>>>>

import Summits.BirchSwinnertonDyer.BirchSwinnertonDyer.Theorems.TwoAdicConverseGoodTwistsLeafOnMinimal
import HarnessLib

/-!
# Route TwoAdicConverse — the S3 head line on each of the three (β)-ATOMS A₁ / A₂ / A₃ (proofs only)

Cell `bsd-2adic`, seat `bsd-2adic-conv-1` GEN 20 (`--supports` item stmt-BirchSwinnertonDyer-19218; nothing here closes
it).  Instances of the minimal-model engine `bsdRank_and_goldfeld_goodTwists_of_leafOnMinimal` (companion file) at the
three atoms of stratum (β) «`E(ℚ)[2] ≠ 0`», which are closed under admissible twists between minimal models
(`atom₁_twist`, `atom₂_twist`, `atom₃_twist`, file `TwoAdicConverseTwoTorsionPairTypes`):
A₁ «`Δ < 0` with a ramified rational `2`-torsion point, or an unramified MIDDLE one» (the members of the pure pairs of
type R₁), A₂ «`Δ < 0` with an unramified point, or a ramified MIDDLE one» (mixed pairs of type M₁), A₃ «`Δ > 0` with an
EXTREME point» (the pairs of types R₂ and M₂, exchanged by negative twists).  For each: **if the `r ≤ 1` leaf holds on
the atom, then every non-CM `W` in the atom, good-ordinary or multiplicative at `2`, satisfies LADDER-BSD row S3's
head line** — rank BSD for `100 %` of `d ∈ 𝓕 = {d square-free, d ≡ 1 (mod 4)}` and Goldfeld's `50/50` with BSD in `𝓕`
(+ GZK, Modularity, Smith's Thm 1.1 for `W`, all displayed).

HONEST FRAMING.  The atom-restricted leaves are OPEN research statements (pieces of KRR2's residual 27124 /
S3's 19218 · 24404); nothing is booked (D-0054); BSD is not proved by any of this.  PARTITION: none — RANK axis (S3) ×
the quadratic-twist axis, stratum (β).

References: A. Smith, arXiv:2503.17619, Thm 1.1 / Cor 1.2 [arXiv250317619]; R. Greenberg, LNM 1716 §5
[GreenbergLNM1716]; M. R. Murty, V. K. Murty (1997) Ch. 6 §1 [MurtyMurty1997].
-/

set_option linter.dupNamespace false
set_option autoImplicit false

noncomputable section

open scoped Classical
open Filter Topology WeierstrassCurve Literature Literature.NumberTheory.EllipticCurves
  Literature.NumberTheory.EllipticCurves.ModularForms
  Literature.NumberTheory.EllipticCurves.Rank1Residual
  Literature.NumberTheory.EllipticCurves.Greenberg1999
  Summit.BirchSwinnertonDyer.BirchSwinnertonDyer.Theses.TwoAdicConverse

namespace Summit.BirchSwinnertonDyer.BirchSwinnertonDyer.Theorems.TwoAdicOffHabitat

variable (W : WeierstrassCurve ℚ) [W.IsElliptic] [W.IsGloballyMinimal]

/-- **The S3 head line on atom A₁** («`Δ < 0` ∧ ramified, or unramified middle»; type R₁), from the leaf on A₁.
[cite: arXiv250317619, Thm. 1.1 and Cor. 1.2] [cite: GreenbergLNM1716, §5 Props. 5.13–5.14 and Remarks (chunks p0168–p0174)] -/
theorem bsdRank_and_goldfeld_goodTwists_of_atom₁ (hmod : exists_isNewformOf)
    (hleaf : ∀ (V : WeierstrassCurve ℚ) [V.IsElliptic] [V.IsGloballyMinimal], ¬ V.HasCM → (GoodOrd V 2 ∨ Mult V 2) →
      (∃ x : ℚ, HasRationalTwoTorsionX V x ∧ ((V.Δ < 0 ∧ TwoTorsionRamifiedAtTwo x) ∨
        (¬ TwoTorsionRamifiedAtTwo x ∧ ¬ TwoTorsionOdd V x ∧
          ¬ ∀ r : ℝ, 4 * r ^ 3 + (V.b₂ : ℝ) * r ^ 2 + 2 * (V.b₄ : ℝ) * r + (V.b₆ : ℝ) = 0 → r ≤ (x : ℝ)))) →
      ∀ r : ℕ, r ≤ 1 → V.selmerCorank 2 = r → V.analyticRank = r)
    (hGZK : rank_eq_analyticRank_of_analyticRank_le_one) (hCM : ¬ W.HasCM) (hred : GoodOrd W 2 ∨ Mult W 2)
    (hW : ∃ x : ℚ, HasRationalTwoTorsionX W x ∧ ((W.Δ < 0 ∧ TwoTorsionRamifiedAtTwo x) ∨
      (¬ TwoTorsionRamifiedAtTwo x ∧ ¬ TwoTorsionOdd W x ∧
        ¬ ∀ r : ℝ, 4 * r ^ 3 + (W.b₂ : ℝ) * r ^ 2 + 2 * (W.b₄ : ℝ) * r + (W.b₆ : ℝ) = 0 → r ≤ (x : ℝ))))
    (hS : smith_selmerCorank_density W) :
    Tendsto (fun X : ℕ ↦ (Nat.card {d : ℤ | Squarefree d ∧ |d| ≤ (X : ℤ) ∧ (d % 4 = 1 ∧
        ((W.quadraticTwist d).analyticRank = (W.quadraticTwist d).mordellWeilRank ∧
          Finite (W.quadraticTwist d).sha))} : ℝ) /
      Nat.card {d : ℤ | Squarefree d ∧ |d| ≤ (X : ℤ) ∧ d % 4 = 1}) atTop (𝓝 1) ∧
    Tendsto (fun X : ℕ ↦ (Nat.card {d : ℤ | Squarefree d ∧ |d| ≤ (X : ℤ) ∧ (d % 4 = 1 ∧
        ((W.quadraticTwist d).analyticRank = 0 ∧ (W.quadraticTwist d).mordellWeilRank = 0 ∧
          Finite (W.quadraticTwist d).sha))} : ℝ) /
      Nat.card {d : ℤ | Squarefree d ∧ |d| ≤ (X : ℤ) ∧ d % 4 = 1}) atTop (𝓝 (1 / 2)) ∧
    Tendsto (fun X : ℕ ↦ (Nat.card {d : ℤ | Squarefree d ∧ |d| ≤ (X : ℤ) ∧ (d % 4 = 1 ∧
        ((W.quadraticTwist d).analyticRank = 1 ∧ (W.quadraticTwist d).mordellWeilRank = 1 ∧
          Finite (W.quadraticTwist d).sha))} : ℝ) /
      Nat.card {d : ℤ | Squarefree d ∧ |d| ≤ (X : ℤ) ∧ d % 4 = 1}) atTop (𝓝 (1 / 2)) :=
  bsdRank_and_goldfeld_goodTwists_of_leafOnMinimal
    (fun V ↦ ∃ x : ℚ, HasRationalTwoTorsionX V x ∧ ((V.Δ < 0 ∧ TwoTorsionRamifiedAtTwo x) ∨
      (¬ TwoTorsionRamifiedAtTwo x ∧ ¬ TwoTorsionOdd V x ∧
        ¬ ∀ r : ℝ, 4 * r ^ 3 + (V.b₂ : ℝ) * r ^ 2 + 2 * (V.b₄ : ℝ) * r + (V.b₆ : ℝ) = 0 → r ≤ (x : ℝ))))
    (fun V V' _ _ _ _ _ hd4 _ hC _ hredV hV ↦ by
      obtain ⟨x, hx, h⟩ := hV
      exact atom₁_twist hredV hx h hd4 hC)
    hleaf hGZK W hmod hCM hred hW hS

/-- **The S3 head line on atom A₂** («`Δ < 0` ∧ unramified, or ramified middle»; type M₁), from the leaf on A₂.
[cite: arXiv250317619, Thm. 1.1 and Cor. 1.2] [cite: GreenbergLNM1716, §5 Props. 5.13–5.14 and Remarks (chunks p0168–p0174)] -/
theorem bsdRank_and_goldfeld_goodTwists_of_atom₂ (hmod : exists_isNewformOf)
    (hleaf : ∀ (V : WeierstrassCurve ℚ) [V.IsElliptic] [V.IsGloballyMinimal], ¬ V.HasCM → (GoodOrd V 2 ∨ Mult V 2) →
      (∃ x : ℚ, HasRationalTwoTorsionX V x ∧ ((V.Δ < 0 ∧ ¬ TwoTorsionRamifiedAtTwo x) ∨
        (TwoTorsionRamifiedAtTwo x ∧ ¬ TwoTorsionOdd V x ∧
          ¬ ∀ r : ℝ, 4 * r ^ 3 + (V.b₂ : ℝ) * r ^ 2 + 2 * (V.b₄ : ℝ) * r + (V.b₆ : ℝ) = 0 → r ≤ (x : ℝ)))) →
      ∀ r : ℕ, r ≤ 1 → V.selmerCorank 2 = r → V.analyticRank = r)
    (hGZK : rank_eq_analyticRank_of_analyticRank_le_one) (hCM : ¬ W.HasCM) (hred : GoodOrd W 2 ∨ Mult W 2)
    (hW : ∃ x : ℚ, HasRationalTwoTorsionX W x ∧ ((W.Δ < 0 ∧ ¬ TwoTorsionRamifiedAtTwo x) ∨
      (TwoTorsionRamifiedAtTwo x ∧ ¬ TwoTorsionOdd W x ∧
        ¬ ∀ r : ℝ, 4 * r ^ 3 + (W.b₂ : ℝ) * r ^ 2 + 2 * (W.b₄ : ℝ) * r + (W.b₆ : ℝ) = 0 → r ≤ (x : ℝ))))
    (hS : smith_selmerCorank_density W) :
    Tendsto (fun X : ℕ ↦ (Nat.card {d : ℤ | Squarefree d ∧ |d| ≤ (X : ℤ) ∧ (d % 4 = 1 ∧
        ((W.quadraticTwist d).analyticRank = (W.quadraticTwist d).mordellWeilRank ∧
          Finite (W.quadraticTwist d).sha))} : ℝ) /
      Nat.card {d : ℤ | Squarefree d ∧ |d| ≤ (X : ℤ) ∧ d % 4 = 1}) atTop (𝓝 1) ∧
    Tendsto (fun X : ℕ ↦ (Nat.card {d : ℤ | Squarefree d ∧ |d| ≤ (X : ℤ) ∧ (d % 4 = 1 ∧
        ((W.quadraticTwist d).analyticRank = 0 ∧ (W.quadraticTwist d).mordellWeilRank = 0 ∧
          Finite (W.quadraticTwist d).sha))} : ℝ) /
      Nat.card {d : ℤ | Squarefree d ∧ |d| ≤ (X : ℤ) ∧ d % 4 = 1}) atTop (𝓝 (1 / 2)) ∧
    Tendsto (fun X : ℕ ↦ (Nat.card {d : ℤ | Squarefree d ∧ |d| ≤ (X : ℤ) ∧ (d % 4 = 1 ∧
        ((W.quadraticTwist d).analyticRank = 1 ∧ (W.quadraticTwist d).mordellWeilRank = 1 ∧
          Finite (W.quadraticTwist d).sha))} : ℝ) /
      Nat.card {d : ℤ | Squarefree d ∧ |d| ≤ (X : ℤ) ∧ d % 4 = 1}) atTop (𝓝 (1 / 2)) :=
  bsdRank_and_goldfeld_goodTwists_of_leafOnMinimal
    (fun V ↦ ∃ x : ℚ, HasRationalTwoTorsionX V x ∧ ((V.Δ < 0 ∧ ¬ TwoTorsionRamifiedAtTwo x) ∨
      (TwoTorsionRamifiedAtTwo x ∧ ¬ TwoTorsionOdd V x ∧
        ¬ ∀ r : ℝ, 4 * r ^ 3 + (V.b₂ : ℝ) * r ^ 2 + 2 * (V.b₄ : ℝ) * r + (V.b₆ : ℝ) = 0 → r ≤ (x : ℝ))))
    (fun V V' _ _ _ _ _ hd4 _ hC _ hredV hV ↦ by
      obtain ⟨x, hx, h⟩ := hV
      exact atom₂_twist hredV hx h hd4 hC)
    hleaf hGZK W hmod hCM hred hW hS

/-- **The S3 head line on atom A₃** («`Δ > 0` with an extreme point»; types R₂/M₂), from the leaf on A₃.
[cite: arXiv250317619, Thm. 1.1 and Cor. 1.2] [cite: GreenbergLNM1716, §5 Props. 5.13–5.14 and Remarks (chunks p0168–p0174)] -/
theorem bsdRank_and_goldfeld_goodTwists_of_atom₃ (hmod : exists_isNewformOf)
    (hleaf : ∀ (V : WeierstrassCurve ℚ) [V.IsElliptic] [V.IsGloballyMinimal], ¬ V.HasCM → (GoodOrd V 2 ∨ Mult V 2) →
      (∃ x : ℚ, HasRationalTwoTorsionX V x ∧ 0 < V.Δ ∧ (TwoTorsionOdd V x ∨
          ∀ r : ℝ, 4 * r ^ 3 + (V.b₂ : ℝ) * r ^ 2 + 2 * (V.b₄ : ℝ) * r + (V.b₆ : ℝ) = 0 → r ≤ (x : ℝ))) →
      ∀ r : ℕ, r ≤ 1 → V.selmerCorank 2 = r → V.analyticRank = r)
    (hGZK : rank_eq_analyticRank_of_analyticRank_le_one) (hCM : ¬ W.HasCM) (hred : GoodOrd W 2 ∨ Mult W 2)
    (hW : ∃ x : ℚ, HasRationalTwoTorsionX W x ∧ 0 < W.Δ ∧ (TwoTorsionOdd W x ∨
        ∀ r : ℝ, 4 * r ^ 3 + (W.b₂ : ℝ) * r ^ 2 + 2 * (W.b₄ : ℝ) * r + (W.b₆ : ℝ) = 0 → r ≤ (x : ℝ)))
    (hS : smith_selmerCorank_density W) :
    Tendsto (fun X : ℕ ↦ (Nat.card {d : ℤ | Squarefree d ∧ |d| ≤ (X : ℤ) ∧ (d % 4 = 1 ∧
        ((W.quadraticTwist d).analyticRank = (W.quadraticTwist d).mordellWeilRank ∧
          Finite (W.quadraticTwist d).sha))} : ℝ) /
      Nat.card {d : ℤ | Squarefree d ∧ |d| ≤ (X : ℤ) ∧ d % 4 = 1}) atTop (𝓝 1) ∧
    Tendsto (fun X : ℕ ↦ (Nat.card {d : ℤ | Squarefree d ∧ |d| ≤ (X : ℤ) ∧ (d % 4 = 1 ∧
        ((W.quadraticTwist d).analyticRank = 0 ∧ (W.quadraticTwist d).mordellWeilRank = 0 ∧
          Finite (W.quadraticTwist d).sha))} : ℝ) /
      Nat.card {d : ℤ | Squarefree d ∧ |d| ≤ (X : ℤ) ∧ d % 4 = 1}) atTop (𝓝 (1 / 2)) ∧
    Tendsto (fun X : ℕ ↦ (Nat.card {d : ℤ | Squarefree d ∧ |d| ≤ (X : ℤ) ∧ (d % 4 = 1 ∧
        ((W.quadraticTwist d).analyticRank = 1 ∧ (W.quadraticTwist d).mordellWeilRank = 1 ∧
          Finite (W.quadraticTwist d).sha))} : ℝ) /
      Nat.card {d : ℤ | Squarefree d ∧ |d| ≤ (X : ℤ) ∧ d % 4 = 1}) atTop (𝓝 (1 / 2)) :=
  bsdRank_and_goldfeld_goodTwists_of_leafOnMinimal
    (fun V ↦ ∃ x : ℚ, HasRationalTwoTorsionX V x ∧ 0 < V.Δ ∧ (TwoTorsionOdd V x ∨
        ∀ r : ℝ, 4 * r ^ 3 + (V.b₂ : ℝ) * r ^ 2 + 2 * (V.b₄ : ℝ) * r + (V.b₆ : ℝ) = 0 → r ≤ (x : ℝ)))
    (fun V V' _ _ _ _ _ hd4 _ hC _ _ hV ↦ by
      obtain ⟨x, hx, h⟩ := hV
      exact atom₃_twist hx h hd4 hC)
    hleaf hGZK W hmod hCM hred hW hS

end Summit.BirchSwinnertonDyer.BirchSwinnertonDyer.Theorems.TwoAdicOffHabitat

end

<<<<

Report every line containing the word "unramified" from the listing above.

A₁ «`Δ < 0` with a ramified rational `2`-torsion point, or an unramified MIDDLE one» (the members of the pure pairs of
type R₁), A₂ «`Δ < 0` with an unramified point, or a ramified MIDDLE one» (mixed pairs of type M₁), A₃ «`Δ > 0` with an
/-- **The S3 head line on atom A₁** («`Δ < 0` ∧ ramified, or unramified middle»; type R₁), from the leaf on A₁.
/-- **The S3 head line on atom A₂** («`Δ < 0` ∧ unramified, or ramified middle»; type M₁), from the leaf on A₂.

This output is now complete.